» **Data entries**
import Literature.NumberTheory.LFunctions.Zhang2022.RepairLambdaBlock
import Literature.NumberTheory.LFunctions.Zhang2022.KnifeEdgeWallCross
import Literature.NumberTheory.LFunctions.Zhang2022.DetectorMainTermForm

/-!
# Zhang (2022) §18-margin repair rung, programme F-S3 §E (cell landau-siegel, seat p5): the displayed slots of the M2
# Λ-block family HOLD in every world that is a main-order LIMIT of non-negatively weighted discrete Gram data —
# the (B2) pedigree of `LambdaBlockCS` / `LambdaDiagNonneg` (companion of `RepairLambdaBlock`, p464018)

Y. Zhang, *Discrete mean estimates and the Landau–Siegel zero*, arXiv:2211.02515v1 [Zhang2022LandauSiegel] — an
unrefereed manuscript under adjudication. **WHAT THIS IS NOT: not a claim about Theorems 1–2 of arXiv:2211.02515, about
Landau–Siegel zeros, about a repaired `Margin232`, or about Parity; nothing here asserts (A), Lemma 2.3, or the E-030
dictionary. The programme SEARCHES and TYPES.** `RepairLambdaBlock` (p464018) decides B-multi's sub-class M2 in every model
world `(K, X)` carrying the DISPLAYED slots `KnifeEdge.LambdaDiagNonneg K` and `KnifeEdge.LambdaBlockCS K X` (kind (c)), and
shows the slots' negation on a member (`LambdaBlockIndefinite`, the (c)-door E-085) is exactly the model's closing condition.
This file records, as kernel theorems with NO analytic hypothesis, what it takes for a world to VIOLATE the slots: at a member
`(u, λ)` the three entries `(𝔅(u), κ_×(u,λ), K_Λ(λ))` must NOT be the limits, along any filter whatsoever, of the normalised
Gram data `(Ξ(F,F), Ξ(F,G), Ξ(G,G))/S` of two value tables under weights `≥ 0` — because such data satisfy
`|Ξ(F,G)|² ≤ Ξ(F,F)·Ξ(G,G)` and `Ξ(G,G) ≥ 0` EXACTLY at every stage (`KnifeEdge.norm_sq_discPolar_le`,
`KnifeEdge.discMean_nonneg`, p459102) and these inequalities pass to limits (`Det.mainOrder_norm_sq_le`, p456255).
In the cell's words (B-multi KILL-CERT v2.4 §1/§8, ls-ref-1 18:13:05Z wording): a derived INDEFINITE block that is a genuine
main-order limit of the manuscript's discrete form with Lemma-2.3-type weights cannot exist; the (c)-door is a NON-LIMIT
(non-model) main term — whose (A)-world reading is `KnifeEdge.theorem1_of_eMultiLambda_indefinite` (p459168). No premise
B-AH is used or asserted here: the statements are about limits of finite sums.

**Contents.** `lambdaSlotsAt_of_tendsto` (abstract: three real/complex nets with stagewise CS and `K ≥ 0` converging to the
block entries at `(u, λ)` ⇒ `0 ≤ K_Λ(λ) ∧ |κ_×(u,λ)|² ≤ 𝔅(u)·K_Λ(λ)`), `lambdaSlotsAt_of_discreteLimit` (the same with the
nets = Zhang-shaped discrete Gram data `KnifeEdge.discMean` / `KnifeEdge.discPolar` of two value tables per stage, any moduli,
any characters, any positive scale, weights `≥ 0` eventually), and the family-level corollary `lambdaBlockCS_of_discreteLimits`
(if EVERY member's entries are such limits, `LambdaBlockCS K X` — hence, by `Repair.lambdaDiagNonneg_of_cs`, both slots — hold,
and the M2 verdict of `familyLambdaBlockAll` applies with its binders discharged: `lambdaBlock_verdict_of_discreteLimits`).
References: Zhang, arXiv:2211.02515v1, §2 (2.15)–(2.19), Lemma 2.3, Props 2.4–2.6 p.6 [cite: Zhang2022LandauSiegel, §2
(2.16)–(2.19), Props 2.4–2.6]; cell files B-multi/KILL-draft.md (KILL-CERT v2.4) §1/§8, barrier/REF-E.md E-14.
«The programme SEARCHES and TYPES; no claim about Landau–Siegel zeros, Theorems 1–2 of arXiv:2211.02515 or a repaired
Margin232 until a kernel theorem says so.»
-/

noncomputable section

open Complex Real Set Filter
open scoped Topology

namespace Literature.NumberTheory.LFunctions.Zhang2022

namespace Repair

open KnifeEdge Skeleton

variable {K : LambdaDiag} {X : LambdaCross} {u u' : ℝ → ℂ} {L : LambdaPiece}

/-- **(B2) for the Λ-block, abstract form.** If along a non-trivial filter three nets `A → 𝔅(u)`, `Kd → K_Λ(λ)` (real) and
`C → κ_×(u,λ)` (complex) satisfy at every late stage the Cauchy–Schwarz shape `‖C‖² ≤ A·Kd` and `0 ≤ Kd`, then both
displayed slots hold AT THE MEMBER `(u, λ)`: `0 ≤ K_Λ(λ)` and `|κ_×(u,λ)|² ≤ 𝔅(u)·K_Λ(λ)`. Pure limit algebra
(`Det.mainOrder_norm_sq_le` with scale `1`, `ge_of_tendsto`). [cite: Zhang2022LandauSiegel, §2 (2.18)–(2.19), Props 2.4–2.6 p.6] -/
theorem lambdaSlotsAt_of_tendsto {α : Type*} {l : Filter α} [l.NeBot] {A Kd : α → ℝ} {C : α → ℂ}
    (hcs : ∀ᶠ a in l, ‖C a‖ ^ 2 ≤ A a * Kd a) (hK : ∀ᶠ a in l, 0 ≤ Kd a)
    (hA : Tendsto A l (𝓝 (mainTermForm u u'))) (hKd : Tendsto Kd l (𝓝 (K L)))
    (hC : Tendsto C l (𝓝 (X u u' L))) :
    0 ≤ K L ∧ ‖X u u' L‖ ^ 2 ≤ mainTermForm u u' * K L := by
  refine ⟨ge_of_tendsto hKd hK, ?_⟩
  have hX1 : ∀ᶠ a in l, (0 : ℝ) < (fun _ => (1 : ℝ)) a := Filter.Eventually.of_forall fun _ => one_pos
  refine Det.mainOrder_norm_sq_le (X := fun _ => (1 : ℝ)) (quu := A) (qvv := Kd) (quv := C) hcs hX1 ?_ ?_ ?_
  · simpa using hA
  · simpa using hKd
  · simpa using hC

/-- **(B2) for the Λ-block, discrete form.** Stage `a` carries a modulus `Dm a`, a real character `χm a`, the shift
parameter `c′`, two value tables `F a` (the in-class piece's polynomial) and `G a` (the Λ-piece's polynomial) over Zhang's
sampled pairs, and a positive scale `S a` (the manuscript: `𝔞𝔓`); the weights `Re 𝔠*·Re ω` are `≥ 0` at late stages
(Lemma 2.3 / Prop. 2.2 (i) would give this — NOT asserted). If the normalised Gram data converge to the block entries at
`(u, λ)` — `Ξ(F)/S → 𝔅(u)`, `Ξ(G)/S → K_Λ(λ)`, `Ξ(F,G)/S → κ_×(u,λ)` — then both slots hold at `(u, λ)`.
[cite: Zhang2022LandauSiegel, §2 (2.16)–(2.19), Props 2.4–2.6 p.6] -/
theorem lambdaSlotsAt_of_discreteLimit {α : Type*} {l : Filter α} [l.NeBot] (Dm : α → ℕ)
    (χm : (a : α) → DirichletCharacter ℂ (Dm a)) (c' : ℝ) (F G : (a : α) → Chr (Dm a) → ℂ → ℂ) (S : α → ℝ)
    (hw : ∀ᶠ a in l, ∀ i ∈ idx (χm a), 0 ≤ (cstar c' (Dm a) i.1 i.2).re * (omegaW (Dm a) i.2).re)
    (hS : ∀ᶠ a in l, 0 < S a)
    (hA : Tendsto (fun a => KnifeEdge.discMean c' (χm a) (F a) / S a) l (𝓝 (mainTermForm u u')))
    (hKd : Tendsto (fun a => KnifeEdge.discMean c' (χm a) (G a) / S a) l (𝓝 (K L)))
    (hC : Tendsto (fun a => KnifeEdge.discPolar c' (χm a) (F a) (G a) / (S a : ℂ)) l (𝓝 (X u u' L))) :
    0 ≤ K L ∧ ‖X u u' L‖ ^ 2 ≤ mainTermForm u u' * K L := by
  refine ⟨ge_of_tendsto hKd ?_, ?_⟩
  · filter_upwards [hw, hS] with a ha hSa
    exact div_nonneg (KnifeEdge.discMean_nonneg ha _) hSa.le
  · exact Det.mainOrder_norm_sq_le (X := S) (quu := fun a => KnifeEdge.discMean c' (χm a) (F a))
      (qvv := fun a => KnifeEdge.discMean c' (χm a) (G a)) (quv := fun a => KnifeEdge.discPolar c' (χm a) (F a) (G a))
      (hw.mono fun a ha => KnifeEdge.norm_sq_discPolar_le ha _ _) hS hA hKd hC

/-- **Family level.** If at EVERY member `(u, λ)` of the class the entries of the world `(K, X)` are such limits (the data may
depend on the member), the slot `LambdaBlockCS K X` holds — hence `LambdaDiagNonneg K` too (`lambdaDiagNonneg_of_cs`).
[cite: Zhang2022LandauSiegel, §2 (2.16)–(2.19), Props 2.4–2.6 p.6] -/
theorem lambdaBlockCS_of_discreteLimits
    (h : ∀ (u u' : ℝ → ℂ) (L : LambdaPiece), KinkedProfile u u' → u 1 = 0 → L.Admissible →
      ∃ (α : Type) (l : Filter α) (_ : l.NeBot) (A Kd : α → ℝ) (C : α → ℂ),
        (∀ᶠ a in l, ‖C a‖ ^ 2 ≤ A a * Kd a) ∧ (∀ᶠ a in l, 0 ≤ Kd a) ∧
          Tendsto A l (𝓝 (mainTermForm u u')) ∧ Tendsto Kd l (𝓝 (K L)) ∧ Tendsto C l (𝓝 (X u u' L))) :
    LambdaBlockCS K X ∧ LambdaDiagNonneg K := by
  have hcs : LambdaBlockCS K X := by
    intro u u' L hu hu1 hL
    obtain ⟨α, l, hl, A, Kd, C, h1, h2, h3, h4, h5⟩ := h u u' L hu hu1 hL
    exact (lambdaSlotsAt_of_tendsto h1 h2 h3 h4 h5).2
  exact ⟨hcs, lambdaDiagNonneg_of_cs hcs⟩

/-- … and then the M2 verdict applies with its binders discharged: no member has a negative model constant.
[cite: Zhang2022LandauSiegel, §7 Prop 7.1 (7.2)] -/
theorem lambdaBlock_verdict_of_discreteLimits
    (h : ∀ (u u' : ℝ → ℂ) (L : LambdaPiece), KinkedProfile u u' → u 1 = 0 → L.Admissible →
      ∃ (α : Type) (l : Filter α) (_ : l.NeBot) (A Kd : α → ℝ) (C : α → ℂ),
        (∀ᶠ a in l, ‖C a‖ ^ 2 ≤ A a * Kd a) ∧ (∀ᶠ a in l, 0 ≤ Kd a) ∧
          Tendsto A l (𝓝 (mainTermForm u u')) ∧ Tendsto Kd l (𝓝 (K L)) ∧ Tendsto C l (𝓝 (X u u' L)))
    {d : LambdaDesign} (hd : d.InClass) : ¬ (lambdaBlockMainTerm K X d.u d.u' d.L d.c < 0) :=
  familyLambdaBlock_verdict_of_cs (lambdaBlockCS_of_discreteLimits h).1 hd

end Repair

end Literature.NumberTheory.LFunctions.Zhang2022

» **What the task asks**
When the entries above show the word "discharged" in a line, copy that line out.

» **Exercise answer**
and the M2 verdict of `familyLambdaBlockAll` applies with its binders discharged: `lambdaBlock_verdict_of_discreteLimits`).
/-- … and then the M2 verdict applies with its binders discharged: no member has a negative model constant.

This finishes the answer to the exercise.